Hey Rob, Mark over here in the US again with an update (can’t remember which video) on the 10 egg clutch with the single egg that started collapsing 30 days before hatching. That egg hatched out fine and got a healthy super pastel banana clown boy out of it!! Now I have another question and like all my others I can not find an answer or anything on the topic anywhere. I have a gravid pastel clown female that was due to lay 4 days. I know they can go longer then 30 days as well as going earlier. I’m not concerned about her being late at the moment. Now she has been acting like every other gravid female close to laying but today was feeding day. Some of my collection will only eat live and the majority are on frozen. This female will eat anything and never misses a meal. So I brought the live rodents in the room and waited about 30mins to start feeding as you know it stimulates their feeding responses and they are ready to eat and waiting. Just before I started feeding I checked on the late girl to see if she finally laid her clutch and she wanted to eat. She absolutely would have taken a rat if I offered one. She is 4 days late and visibly looks like she gonna pop so I didn’t let her feed. So the question is, should I have given her a small rat? Did I make the right choice to not offer her food. I’m concerned that she don’t have any room to hold a meal down or if she starts to lay the food in her squished belly would be regurgitated or just the act of laying her clutch would cause a regurgitation or a complication. I also wonder if she did eat would that stimulate her to lay due to lack of room? What I do know for a fact is she would have 100% absolutely taken if offered. If she would have swallowed is another question. Sorry for the long message but very curious about this situation as I have never come across this before.

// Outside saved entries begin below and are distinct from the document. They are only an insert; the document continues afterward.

import Summits.CriticalPhenomena.PercolationContinuityZ3.Theorems.PercNearOneGluingNoHeavyLowerTailRelayNeighbourhoodBase
import HarnessLib

/-!
# `NoHeavyLowerTail` (stmt-CriticalPhenomena-4575), cumulative-isolation line — LEVEL 2 FOR OBSERVERS
# WITH RELAY-ONLY NEIGHBOURHOODS (all `|A|`), via the merge lemma

Bond percolation with arbitrary edge probabilities on `Fin n` (`μ = prodBernoulli w`), relays `A`, an
observer `o ∉ A`, `N = |{x ∈ A : o ↔ x}|`, `T_v = {u ∈ A : v ↔ u}`.  The registered engine
`stub_cumulativeIsolation` asks for `P(1 ≤ N ≤ j) ≤ max_a P(|T_a| ≤ j)`; levels `j = 1` and
`j ≥ |A| − 2` are in the tree, the first open level is `j = 2` (at `|A| = 5`).  This file proves level
`2` for every `|A|` when **every positive-weight neighbour of `o` is a relay** (Kozma–Nitzan's regime
"`0` isolated in `G ∖ A`", arXiv:2401.12397 §3.2), with the explicit witness `a` = a level-2 champion of
the graph `G − o` (all non-loop pairs at `o` closed) and in the sharper cluster-size-transfer form:

* `clusterSizeTransferTwo_of_relayNeighbourhood` — if `o ∉ A`, `a ∈ A`, every `v ≠ o` with
  `w s(o,v) > 0` lies in `A`, and `P⁰(|T_x| ≤ 2) ≤ P⁰(|T_a| ≤ 2)` for all `x ∈ A` (`P⁰` = the law with
  the pairs at `o` given weight `0`, `pinW w {pairs at o} ∅`), then  `P(1 ≤ N ≤ 2) ≤ P(1 ≤ N ∧ |T_a| ≤ 2)`.
* `cumulativeIsolationTwo_of_relayNeighbourhood` — hence `∃ a ∈ A, P(1 ≤ N ≤ 2) ≤ P(|T_a| ≤ 2)`
  (the shape of `stub_cumulativeIsolation` at `j = 2`) for such observers.

Proof: induction on the number of pairs at `o` with weight strictly between `0` and `1`, by the
one-bond decomposition `μ_w = (1 − w e) μ_{w[e↦0]} + (w e) μ_{w[e↦1]}` (`stub_oneBondDecomp_k15`); both
updates keep the hypotheses and the graph `G − o`.  In the base case every pair at `o` has weight `0`
or `1`, i.e. `o` is glued to a set `Q ⊆ A` of relays and otherwise isolated: `Q = ∅` gives `P(L) = 0`;
`a ∈ Q` gives `L ⊆ R` a.s.; `|Q| ≥ 3` gives `N ≥ 3` a.s.; `Q = {x}` is the champion inequality for `x`
(a pendant observer does not change the relay classes); `Q = {x, y}` is EXACTLY the merge lemma
`mergeLemma_two` (`o`'s class is `T_x ∪ T_y`, and `a`'s class is unchanged when `a ↮ x, y`), transported
along `μ_{w⁰[ox↦1][oy↦1]}(S) = μ_{w⁰}((insert oy ∘ insert ox)⁻¹ S)` (`tieLiftOne_real_one_eq`).
-/

namespace Summit.CriticalPhenomena.PercolationContinuityZ3.Theorems

open MeasureTheory Set Literature.Probability.LatticeModels Literature.Probability.Percolation
open scoped Classical BigOperators

variable {n : ℕ}

open RelayNbhd in
/-- **Cluster-size transfer at level 2 for observers with relay-only neighbourhoods.**  For bond
percolation with arbitrary edge probabilities on `Fin n`, a relay set `A`, an observer `o ∉ A` all of
whose positive-weight pairs `s(o,v)` (`v ≠ o`) go to relays `v ∈ A`, and a relay `a ∈ A` that is a level-2
champion of the graph with the pairs at `o` closed (`P⁰(|T_x| ≤ 2) ≤ P⁰(|T_a| ≤ 2)` for every `x ∈ A`,
`P⁰ = prodBernoulli (pinW w {e : Sym2 (Fin n) | o ∈ e ∧ ¬ e.IsDiag} ∅)`):  `P(1 ≤ N ≤ 2) ≤ P(1 ≤ N ∧ |T_a| ≤ 2)`.  Induction on the
number of fractional pairs at `o` (one-bond decomposition); base case `RelayNbhd.base_case` (champion
property for one glued relay, the merge lemma `mergeLemma_two` for two, triviality otherwise).
[cite: KozmaNitzan2024, §3.2 (p. 12) — analogue; VandenbergHaggstromKahn2005, Thm. 1.5 (p. 7)] -/
theorem clusterSizeTransferTwo_of_relayNeighbourhood (n : ℕ) (w : Sym2 (Fin n) → unitInterval)
    (A : Finset (Fin n)) (o a : Fin n) (ho : o ∉ A) (ha : a ∈ A)
    (hrel : ∀ v : Fin n, v ≠ o → 0 < (w s(o, v) : ℝ) → v ∈ A)
    (hchamp : ∀ x ∈ A,
      (prodBernoulli (pinW w {e : Sym2 (Fin n) | o ∈ e ∧ ¬ e.IsDiag} ∅)).real
          {ω : BondConfig (Fin n) | (A.filter fun u => ω ∈ openConn x u).card ≤ 2} ≤
        (prodBernoulli (pinW w {e : Sym2 (Fin n) | o ∈ e ∧ ¬ e.IsDiag} ∅)).real
          {ω : BondConfig (Fin n) | (A.filter fun u => ω ∈ openConn a u).card ≤ 2}) :
    (prodBernoulli w).real {ω : BondConfig (Fin n) |
        1 ≤ (A.filter fun x => ω ∈ openConn o x).card ∧
          (A.filter fun x => ω ∈ openConn o x).card ≤ 2} ≤
      (prodBernoulli w).real {ω : BondConfig (Fin n) |
        1 ≤ (A.filter fun x => ω ∈ openConn o x).card ∧
          (A.filter fun u => ω ∈ openConn a u).card ≤ 2} := by
  set L : Set (BondConfig (Fin n)) := {ω | 1 ≤ (A.filter fun x => ω ∈ openConn o x).card ∧
      (A.filter fun x => ω ∈ openConn o x).card ≤ 2} with hL
  set R : Set (BondConfig (Fin n)) := {ω | 1 ≤ (A.filter fun x => ω ∈ openConn o x).card ∧
      (A.filter fun u => ω ∈ openConn a u).card ≤ 2} with hR
  suffices H : ∀ (m : ℕ) (w' : Sym2 (Fin n) → unitInterval),
      pinW w' {e : Sym2 (Fin n) | o ∈ e ∧ ¬ e.IsDiag} ∅ = pinW w {e : Sym2 (Fin n) | o ∈ e ∧ ¬ e.IsDiag} ∅ →
      (∀ v : Fin n, v ≠ o → 0 < (w' s(o, v) : ℝ) → v ∈ A) →
      (Finset.univ.filter fun v : Fin n =>
          v ≠ o ∧ 0 < (w' s(o, v) : ℝ) ∧ (w' s(o, v) : ℝ) < 1).card = m →
      (prodBernoulli w').real L ≤ (prodBernoulli w').real R from H _ w rfl hrel rfl
  intro m
  induction m with
  | zero =>
    intro w' hw' hrel' hm
    have h01 : ∀ v : Fin n, v ≠ o → (w' s(o, v) : ℝ) = 0 ∨ (w' s(o, v) : ℝ) = 1 := by
      intro v hv
      by_contra hcon
      rw [not_or] at hcon
      have h0 : 0 < (w' s(o, v) : ℝ) := lt_of_le_of_ne (w' s(o, v)).2.1 (Ne.symm hcon.1)
      have h1 : (w' s(o, v) : ℝ) < 1 := lt_of_le_of_ne (w' s(o, v)).2.2 hcon.2
      have hmem : v ∈ (Finset.univ.filter fun v : Fin n =>
          v ≠ o ∧ 0 < (w' s(o, v) : ℝ) ∧ (w' s(o, v) : ℝ) < 1) :=
        Finset.mem_filter.2 ⟨Finset.mem_univ _, hv, h0, h1⟩
      rw [Finset.card_eq_zero] at hm
      rw [hm] at hmem
      exact Finset.notMem_empty v hmem
    have hchamp' : ∀ x ∈ A,
        (prodBernoulli (pinW w' {e : Sym2 (Fin n) | o ∈ e ∧ ¬ e.IsDiag} ∅)).real
            {ω : BondConfig (Fin n) | (A.filter fun u => ω ∈ openConn x u).card ≤ 2} ≤
          (prodBernoulli (pinW w' {e : Sym2 (Fin n) | o ∈ e ∧ ¬ e.IsDiag} ∅)).real
            {ω : BondConfig (Fin n) | (A.filter fun u => ω ∈ openConn a u).card ≤ 2} := by
      rw [hw']; exact hchamp
    exact base_case w' A o a ho ha hrel' h01 hchamp'
  | succ m ih =>
    intro w' hw' hrel' hm
    obtain ⟨v, hv⟩ := Finset.card_pos.1
      (by omega : 0 < (Finset.univ.filter fun v : Fin n =>
        v ≠ o ∧ 0 < (w' s(o, v) : ℝ) ∧ (w' s(o, v) : ℝ) < 1).card)
    obtain ⟨-, hvo, hvpos, hvlt⟩ := Finset.mem_filter.1 hv
    set e : Sym2 (Fin n) := s(o, v) with he
    -- the count drops by one for both updates
    have hcount : ∀ (c : unitInterval), ((c : ℝ) = 0 ∨ (c : ℝ) = 1) →
        (Finset.univ.filter fun u : Fin n => u ≠ o ∧ 0 < (Function.update w' e c s(o, u) : ℝ) ∧
          (Function.update w' e c s(o, u) : ℝ) < 1).card = m := by
      intro c hc
      have hset : (Finset.univ.filter fun u : Fin n => u ≠ o ∧
            0 < (Function.update w' e c s(o, u) : ℝ) ∧ (Function.update w' e c s(o, u) : ℝ) < 1) =
          (Finset.univ.filter fun u : Fin n =>
            u ≠ o ∧ 0 < (w' s(o, u) : ℝ) ∧ (w' s(o, u) : ℝ) < 1).erase v := by
        ext u
        simp only [Finset.mem_filter, Finset.mem_univ, true_and, Finset.mem_erase]
        by_cases huv : u = v
        · subst huv
          rw [← he, Function.update_self]
          constructor
          · rintro ⟨-, h0, h1⟩
            rcases hc with hc | hc <;> rw [hc] at h0 h1 <;> linarith
          · rintro ⟨hne, -⟩; exact absurd rfl hne
        · have hne : s(o, u) ≠ e := by
            rw [he]; intro h; exact huv (Sym2.congr_right.1 h)
          rw [Function.update_of_ne hne]
          tauto
      rw [hset, Finset.card_erase_of_mem hv, hm]
      rfl
    have hrel_upd : ∀ (c : unitInterval), ∀ u : Fin n, u ≠ o →
        0 < (Function.update w' e c s(o, u) : ℝ) → u ∈ A := by
      intro c u hu hpos
      by_cases huv : u = v
      · subst huv; exact hrel' u hu hvpos
      · have hne : s(o, u) ≠ e := by
          rw [he]; intro h; exact huv (Sym2.congr_right.1 h)
        rw [Function.update_of_ne hne] at hpos
        exact hrel' u hu hpos
    have hz0 : pinW (Function.update w' e 0) {e : Sym2 (Fin n) | o ∈ e ∧ ¬ e.IsDiag} ∅ = pinW w {e : Sym2 (Fin n) | o ∈ e ∧ ¬ e.IsDiag} ∅ := by rw [he, pinW_star_update w' hvo, hw']
    have hz1 : pinW (Function.update w' e 1) {e : Sym2 (Fin n) | o ∈ e ∧ ¬ e.IsDiag} ∅ = pinW w {e : Sym2 (Fin n) | o ∈ e ∧ ¬ e.IsDiag} ∅ := by rw [he, pinW_star_update w' hvo, hw']
    have h0 := ih (Function.update w' e 0) hz0 (hrel_upd 0) (hcount 0 (Or.inl rfl))
    have h1 := ih (Function.update w' e 1) hz1 (hrel_upd 1) (hcount 1 (Or.inr rfl))
    rw [stub_oneBondDecomp_k15 n w' e L, stub_oneBondDecomp_k15 n w' e R]
    have hp0 : 0 ≤ (w' e : ℝ) := (w' e).2.1
    have hp1 : (w' e : ℝ) ≤ 1 := (w' e).2.2
    exact add_le_add (mul_le_mul_of_nonneg_left h0 (by linarith)) (mul_le_mul_of_nonneg_left h1 hp0)

open RelayNbhd MergeStability in
/-- **Cumulative isolation at level 2 for observers with relay-only neighbourhoods** (the shape of
`stub_cumulativeIsolation` at `j = 2`, restricted to observers all of whose positive-weight pairs go to
relays): `∃ a ∈ A, P(1 ≤ N ≤ 2) ≤ P(|T_a| ≤ 2)` — with `a` a level-2 champion of `G − o`.  By Markov on
`#{x : x ↮ a}` this gives `P(1 ≤ N ≤ 2) ≤ (|A|−1)·t/(|A|−2)` for such observers (`t` = max pairwise
disconnection probability), i.e. the `|A| = 5` rung of the one-cut engine in this regime.
[cite: KozmaNitzan2024, §3.2 (p. 12) — analogue; VandenbergHaggstromKahn2005, Thm. 1.5 (p. 7)] -/
theorem cumulativeIsolationTwo_of_relayNeighbourhood (n : ℕ) (w : Sym2 (Fin n) → unitInterval)
    (A : Finset (Fin n)) (o : Fin n) (hA : A.Nonempty) (ho : o ∉ A)
    (hrel : ∀ v : Fin n, v ≠ o → 0 < (w s(o, v) : ℝ) → v ∈ A) :
    ∃ a ∈ A, (prodBernoulli w).real {ω : BondConfig (Fin n) |
        1 ≤ (A.filter fun x => ω ∈ openConn o x).card ∧
          (A.filter fun x => ω ∈ openConn o x).card ≤ 2} ≤
      (prodBernoulli w).real {ω : BondConfig (Fin n) |
        (A.filter fun u => ω ∈ openConn a u).card ≤ 2} := by
  obtain ⟨a, ha, hchamp⟩ := exists_champion (prodBernoulli (pinW w {e : Sym2 (Fin n) | o ∈ e ∧ ¬ e.IsDiag} ∅)) A hA 2
  refine ⟨a, ha, (clusterSizeTransferTwo_of_relayNeighbourhood n w A o a ho ha hrel hchamp).trans
    (measureReal_mono (fun ω hω => hω.2) (measure_ne_top _ _))⟩

end Summit.CriticalPhenomena.PercolationContinuityZ3.Theorems
import Mathlib
import HarnessLib
import Summits.NavierStokesRegularity.NavierStokesRegularity.Theorems.UnthreadedDoorNetFluxCurledLawRadialGauge
import Summits.NavierStokesRegularity.NavierStokesRegularity.Theorems.AxisTwistDoorAveragedConeLiouvillePositivityCylinders

/-!
# Route `UnthreadedDoor`, crux `PoloidalLiouville` (stmt-NavierStokesRegularity-1222), WALL W1 — crux idea «kinematic-shadow» (ns-idea-15,
# `Cruxes/PoloidalLiouville/KinematicShadowSketch.lean` v1.2): ZONAL BRICKS — coordinate-free calculus for the zonal sub-rung A_z `HomogeneousZonalToroidalNeverSteady` (ARM A g5 holds A_z by name, two stages; this file is imported by / complementary to its Stage 1)

KEY-NS #185/#186.  The potential of A_z is `T(x) = t(c(x))`, `c(x) = ⟪x − x₀, e⟫/‖x − x₀‖` (the axis cosine).  This file lands the
coordinate-free calculus facts every proof of A_z starts from (prover note `pub/ideators/ns-qj-p1/NOTE-kinematic-shadow-zonal-pointwise-qj-p1-g5.md`):
* `hasGradientAt_axisCos` — `∇c(x) = ‖x−x₀‖⁻¹ e − ⟪x−x₀,e⟫‖x−x₀‖⁻³ (x − x₀)` off `x₀` (product of `⟪· − x₀, e⟫` and `‖· − x₀‖⁻¹`,
  `NetFlux.hasGradientAt_radialFun`);
* `hasGradientAt_zonal` — `∇T(x) = t′(c x) · ∇c(x)` (chain rule); `inner_gradient_zonal_self` — `⟪∇T(x), x − x₀⟫ = 0` (Euler: `T` is
  0-homogeneous);
* `laplacian_zonal_eq_of_reflect` — `ΔT` is ZONAL: `ΔT(y) = ΔT(z)` whenever `‖y − x₀‖ = ‖z − x₀‖` and `⟪y − x₀, e⟫ = ⟪z − x₀, e⟫` (the
  reflection in the bisector hyperplane of `y − x₀`, `z − x₀` fixes `e` and `T`; the Laplacian commutes with isometries — no differentiability
  needed, as in `NetFlux.laplacian_radialFun_sphere_const`);
* `laplacian_zonal_dilate` — `ΔT(x₀ + ρ v) = (ρ²)⁻¹ ΔT(x₀ + v)` for `ρ > 0` (`T` is 0-homogeneous; `laplacian_comp_affine`).
Together: `ΔT(x) = L(θ(x))/‖x − x₀‖²` with `L` a function of the polar angle alone — the input `L` of the landed transport core
`KinematicShadow.transport_noGo` (p689526).  The frame reduction of the steady law to the transport equation is NOT in this file.

HONEST LABEL: calculus bricks for an information-grade no-go statement in the LINEAR kinematic shadow (critic V20: W1 movement 0); A_z itself,
`PoloidalLiouville` (1222), W1 and the summit stay OPEN; NO Navier–Stokes regularity statement is proved.
`--supports stmt-NavierStokesRegularity-1222 --as helper`.  [folklore]
-/

noncomputable section

-- the summit and its single sub-problem share the name (CONVENTIONS §1)
set_option linter.dupNamespace false

open Set Function Filter Topology InnerProductSpace
open scoped RealInnerProductSpace Laplacian

namespace Summit.NavierStokesRegularity.NavierStokesRegularity.Theorems.PoloidalLiouville.KinematicShadow

open Literature.Analysis Literature.Analysis.FluidPDE
open Summit.NavierStokesRegularity.NavierStokesRegularity.Theorems.PoloidalLiouville.NetFlux (E3 hasGradientAt_radialFun)
open Summit.NavierStokesRegularity.NavierStokesRegularity.Theorems.AveragedConeLiouville.PositivityCylinders (laplacian_comp_affine)

/-! ### The axis cosine `c(x) = ⟪x − x₀, e⟫ / ‖x − x₀‖` -/

/-- Gradient of the axial coordinate `z ↦ ⟪z − x₀, e⟫` is `e`. [folklore] -/
theorem hasGradientAt_inner_sub_const (x₀ e x : E3) : HasGradientAt (fun z : E3 => ⟪z - x₀, e⟫) e x := by
  rw [hasGradientAt_iff_hasFDerivAt]
  have h : HasFDerivAt (fun z : E3 => (innerSL ℝ e) z - ⟪e, x₀⟫) (innerSL ℝ e) x :=
    (innerSL ℝ e).hasFDerivAt.sub_const _
  have heq : (fun z : E3 => (innerSL ℝ e) z - ⟪e, x₀⟫) = fun z => ⟪z - x₀, e⟫ := by
    funext z; rw [innerSL_apply_apply, inner_sub_left, real_inner_comm x₀ e, real_inner_comm z e]
  rw [heq] at h
  have hte : (toDual ℝ E3 e : E3 →L[ℝ] ℝ) = innerSL ℝ e := by
    ext v; simp [InnerProductSpace.toDual_apply_apply]
  rw [hte]
  exact h

/-- **Gradient of the axis cosine** off the centre:
`∇c(x) = ⟪x − x₀, e⟫ · ((−(‖x−x₀‖²)⁻¹/‖x−x₀‖) · (x − x₀)) + ‖x − x₀‖⁻¹ · e`. [folklore] -/
theorem hasGradientAt_axisCos (x₀ e : E3) {x : E3} (hx : x ≠ x₀) :
    HasGradientAt (fun z : E3 => ⟪z - x₀, e⟫ / ‖z - x₀‖)
      (⟪x - x₀, e⟫ • ((-(‖x - x₀‖ ^ 2)⁻¹ / ‖x - x₀‖) • (x - x₀)) + (‖x - x₀‖)⁻¹ • e) x := by
  have hr : 0 < ‖x - x₀‖ := norm_pos_iff.2 (sub_ne_zero.2 hx)
  have h1 := hasGradientAt_inner_sub_const x₀ e x
  have h2 : HasGradientAt (fun z : E3 => (‖z - x₀‖)⁻¹) ((-(‖x - x₀‖ ^ 2)⁻¹ / ‖x - x₀‖) • (x - x₀)) x :=
    hasGradientAt_radialFun (ρ := fun s : ℝ => s⁻¹) hx (hasDerivAt_inv hr.ne')
  rw [hasGradientAt_iff_hasFDerivAt] at h1 h2 ⊢
  have h := h1.mul h2
  have heq : ((fun z : E3 => ⟪z - x₀, e⟫) * fun z : E3 => (‖z - x₀‖)⁻¹) = fun z => ⟪z - x₀, e⟫ / ‖z - x₀‖ := by
    funext z; simp [div_eq_mul_inv]
  rw [heq] at h
  exact h.congr_fderiv (by simp only [map_add, map_smul])

/-! ### The zonal potential `T = t ∘ c` -/

/-- **Gradient of a zonal 0-homogeneous potential** `T(z) = t(⟪z − x₀, e⟫/‖z − x₀‖)` off the centre: `∇T(x) = t′(c x) · ∇c(x)`. [folklore] -/
theorem hasGradientAt_zonal (t : ℝ → ℝ) (x₀ e : E3) {x : E3} (hx : x ≠ x₀) {t' : ℝ}
    (ht : HasDerivAt t t' (⟪x - x₀, e⟫ / ‖x - x₀‖)) :
    HasGradientAt (fun z : E3 => t (⟪z - x₀, e⟫ / ‖z - x₀‖))
      (t' • (⟪x - x₀, e⟫ • ((-(‖x - x₀‖ ^ 2)⁻¹ / ‖x - x₀‖) • (x - x₀)) + (‖x - x₀‖)⁻¹ • e)) x := by
  have hc := hasGradientAt_axisCos x₀ e hx
  rw [hasGradientAt_iff_hasFDerivAt] at hc ⊢
  have h := ht.comp_hasFDerivAt x hc
  exact h.congr_fderiv (by simp only [map_smul])

/-- **Euler's relation for the zonal 0-homogeneous potential**: its gradient is tangential, `⟪∇T(x), x − x₀⟫ = 0`. [folklore] -/
theorem inner_gradient_zonal_self (t : ℝ → ℝ) (x₀ e : E3) {x : E3} (hx : x ≠ x₀)
    (ht : DifferentiableAt ℝ t (⟪x - x₀, e⟫ / ‖x - x₀‖)) :
    ⟪gradient (fun z : E3 => t (⟪z - x₀, e⟫ / ‖z - x₀‖)) x, x - x₀⟫ = 0 := by
  have hr : 0 < ‖x - x₀‖ := norm_pos_iff.2 (sub_ne_zero.2 hx)
  rw [(hasGradientAt_zonal t x₀ e hx ht.hasDerivAt).gradient]
  rw [inner_smul_left, inner_add_left, inner_smul_left, inner_smul_left, inner_smul_left, real_inner_self_eq_norm_sq,
    real_inner_comm]
  simp only [conj_trivial]
  have hr0 : ‖x - x₀‖ ≠ 0 := hr.ne'
  field_simp
  ring

/-! ### `ΔT` is zonal (reflection) and `(−2)`-homogeneous (dilation) -/

/-- **`ΔT` is zonal**: for `T(z) = t(⟪z − x₀, e⟫/‖z − x₀‖)`, `ΔT(y) = ΔT(z)` whenever `‖y − x₀‖ = ‖z − x₀‖` and
`⟪y − x₀, e⟫ = ⟪z − x₀, e⟫` — the reflection in the bisector hyperplane of `y − x₀`, `z − x₀` is a linear isometry fixing `e` and `T`, and
the Laplacian commutes with isometries and translations (no differentiability needed). [folklore] -/
theorem laplacian_zonal_eq_of_reflect (t : ℝ → ℝ) (x₀ e : E3) {y z : E3} (hn : ‖y - x₀‖ = ‖z - x₀‖)
    (he : ⟪y - x₀, e⟫ = ⟪z - x₀, e⟫) :
    Δ (fun w : E3 => t (⟪w - x₀, e⟫ / ‖w - x₀‖)) y = Δ (fun w : E3 => t (⟪w - x₀, e⟫ / ‖w - x₀‖)) z := by
  set ψ : E3 → ℝ := fun u => t (⟪u, e⟫ / ‖u‖) with hψ
  -- translation
  have htr : ∀ w : E3, Δ (fun w : E3 => t (⟪w - x₀, e⟫ / ‖w - x₀‖)) w = Δ ψ (w + -x₀) := by
    intro w
    have e1 : (fun w : E3 => t (⟪w - x₀, e⟫ / ‖w - x₀‖)) = fun w => ψ (w + -x₀) := by
      funext w; simp [hψ, sub_eq_add_neg]
    rw [e1]
    exact laplacian_comp_add_right ψ (-x₀) w
  rw [htr y, htr z]
  -- the reflection swapping `y − x₀` and `z − x₀`; it fixes `e`
  set R : E3 ≃ₗᵢ[ℝ] E3 := Submodule.reflection (ℝ ∙ ((y + -x₀) - (z + -x₀)))ᗮ with hR
  have hRy : R (y + -x₀) = z + -x₀ := by
    rw [hR]
    exact Submodule.reflection_sub (by rw [← sub_eq_add_neg, ← sub_eq_add_neg]; exact hn)
  have hRe : R e = e := by
    rw [hR]
    apply Submodule.reflection_mem_subspace_eq_self
    rw [Submodule.mem_orthogonal_singleton_iff_inner_right]
    rw [← sub_eq_add_neg, ← sub_eq_add_neg, show y - x₀ - (z - x₀) = (y - x₀) - (z - x₀) by rfl, inner_sub_left, he, sub_self]
  have hRsymm : R.symm (y + -x₀) = z + -x₀ := by
    rw [hR, Submodule.reflection_symm, ← hR]; exact hRy
  have hinv : (fun u : E3 => ψ (R.symm u)) = ψ := by
    funext u
    have h1 : ⟪R.symm u, e⟫ = ⟪u, e⟫ := by
      conv_rhs => rw [← LinearIsometryEquiv.apply_symm_apply R u, ← hRe]
      rw [LinearIsometryEquiv.inner_map_map]
    simp [hψ, h1]
  have h1 := laplacian_comp_linearIsometryEquiv_symm R ψ (y + -x₀)
  rw [hinv, hRsymm] at h1
  exact h1

/-- **`ΔT` is `(−2)`-homogeneous**: for `T(z) = t(⟪z − x₀, e⟫/‖z − x₀‖)` and `ρ > 0`, `ΔT(x₀ + ρ v) = (ρ²)⁻¹ ΔT(x₀ + v)`. [folklore] -/
theorem laplacian_zonal_dilate (t : ℝ → ℝ) (x₀ e v : E3) {ρ : ℝ} (hρ : 0 < ρ) :
    Δ (fun w : E3 => t (⟪w - x₀, e⟫ / ‖w - x₀‖)) (x₀ + ρ • v) =
      (ρ ^ 2)⁻¹ • Δ (fun w : E3 => t (⟪w - x₀, e⟫ / ‖w - x₀‖)) (x₀ + v) := by
  set T : E3 → ℝ := fun w => t (⟪w - x₀, e⟫ / ‖w - x₀‖) with hT
  -- `T(x₀ + ρ y) = T(x₀ + y)` for every `y`
  have hhom : (fun y : E3 => T (x₀ + ρ • y)) = fun y => T (x₀ + (1 : ℝ) • y) := by
    funext y
    simp only [hT, one_smul, add_sub_cancel_left, inner_smul_left, conj_trivial, norm_smul, Real.norm_eq_abs,
      abs_of_pos hρ]
    by_cases hy : y = 0
    · simp [hy]
    · rw [mul_div_mul_left _ _ hρ.ne']
  have h1 := laplacian_comp_affine T x₀ ρ v
  have h2 := laplacian_comp_affine T x₀ 1 v
  rw [hhom] at h1
  rw [one_pow, one_smul, one_smul] at h2
  rw [h2] at h1
  -- `h1 : Δ T (x₀ + v) = ρ ^ 2 • Δ T (x₀ + ρ • v)`
  rw [h1, smul_smul, inv_mul_cancel₀ (pow_ne_zero 2 hρ.ne'), one_smul]

end Summit.NavierStokesRegularity.NavierStokesRegularity.Theorems.PoloidalLiouville.KinematicShadow

end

Hi Mark. You made the right choice. She doesn't need to eat and in fact feeding now, this close to laying could possibly harm her. Not feeding is the safest option and she will come to no harm going a few days more without food. For snakes, feeding is instinctive, so given scent, movement and heat signature, they often cannot help themselves. Even a gravid female is driven by instinct and its not uncommon when they first start going off food as the follicles grow for them to kill, but not eat. Some females will continue to try and eat but their digestive system is already constricted and food can remain in their guts for a considerable time as they have trouble passing it. When they lay, the poo comes out all over the eggs and makes a real mess, so I prefer not to feed as they get bigger during their builds and certainly not after ovulation. Most females regulate themselves and start to refuse food, but there are always exceptions. I doubt your female would have eaten the rat, although instinct drives her to kill. She simply doesn't have any room inside her to get it down her digestive tract. If she had managed, the food would be undigested and when she lays in a few days there is a good chance that the muscular contractions associated with laying would have forced her to regurgitate and this is never good as it can damage the GI tract. Or it causes her issues as she tries to lay, squeezing eggs down the oviduct past a food item in the gut. You will be glad of her feeding instincts after she lays. Sounds like she'll be back on food in no time. Time from ovulation to egg laying varies and is temperature dependent. My first female this year took 17 days to pre lay shed and then another 37 days to lay, 54 days in total after ovulation. The eggs are actually already undergoing cell division and develop all the membranes that line the egg before it's laid plus the blood vein network that allows oxygen and carbon dioxide exchange through the shell. They also absorb a lot of water and are still expanding inside the oviduct. Oxygen exchange takes place with the eggs while they are still inside the female from the walls of the oviduct which develops a strong blood vein network, although the eggs are not supplied with any further nutrients from the mother and are completely unattached to her in the oviduct after ovulation. The embryo already has a beating heart when the eggs are laid.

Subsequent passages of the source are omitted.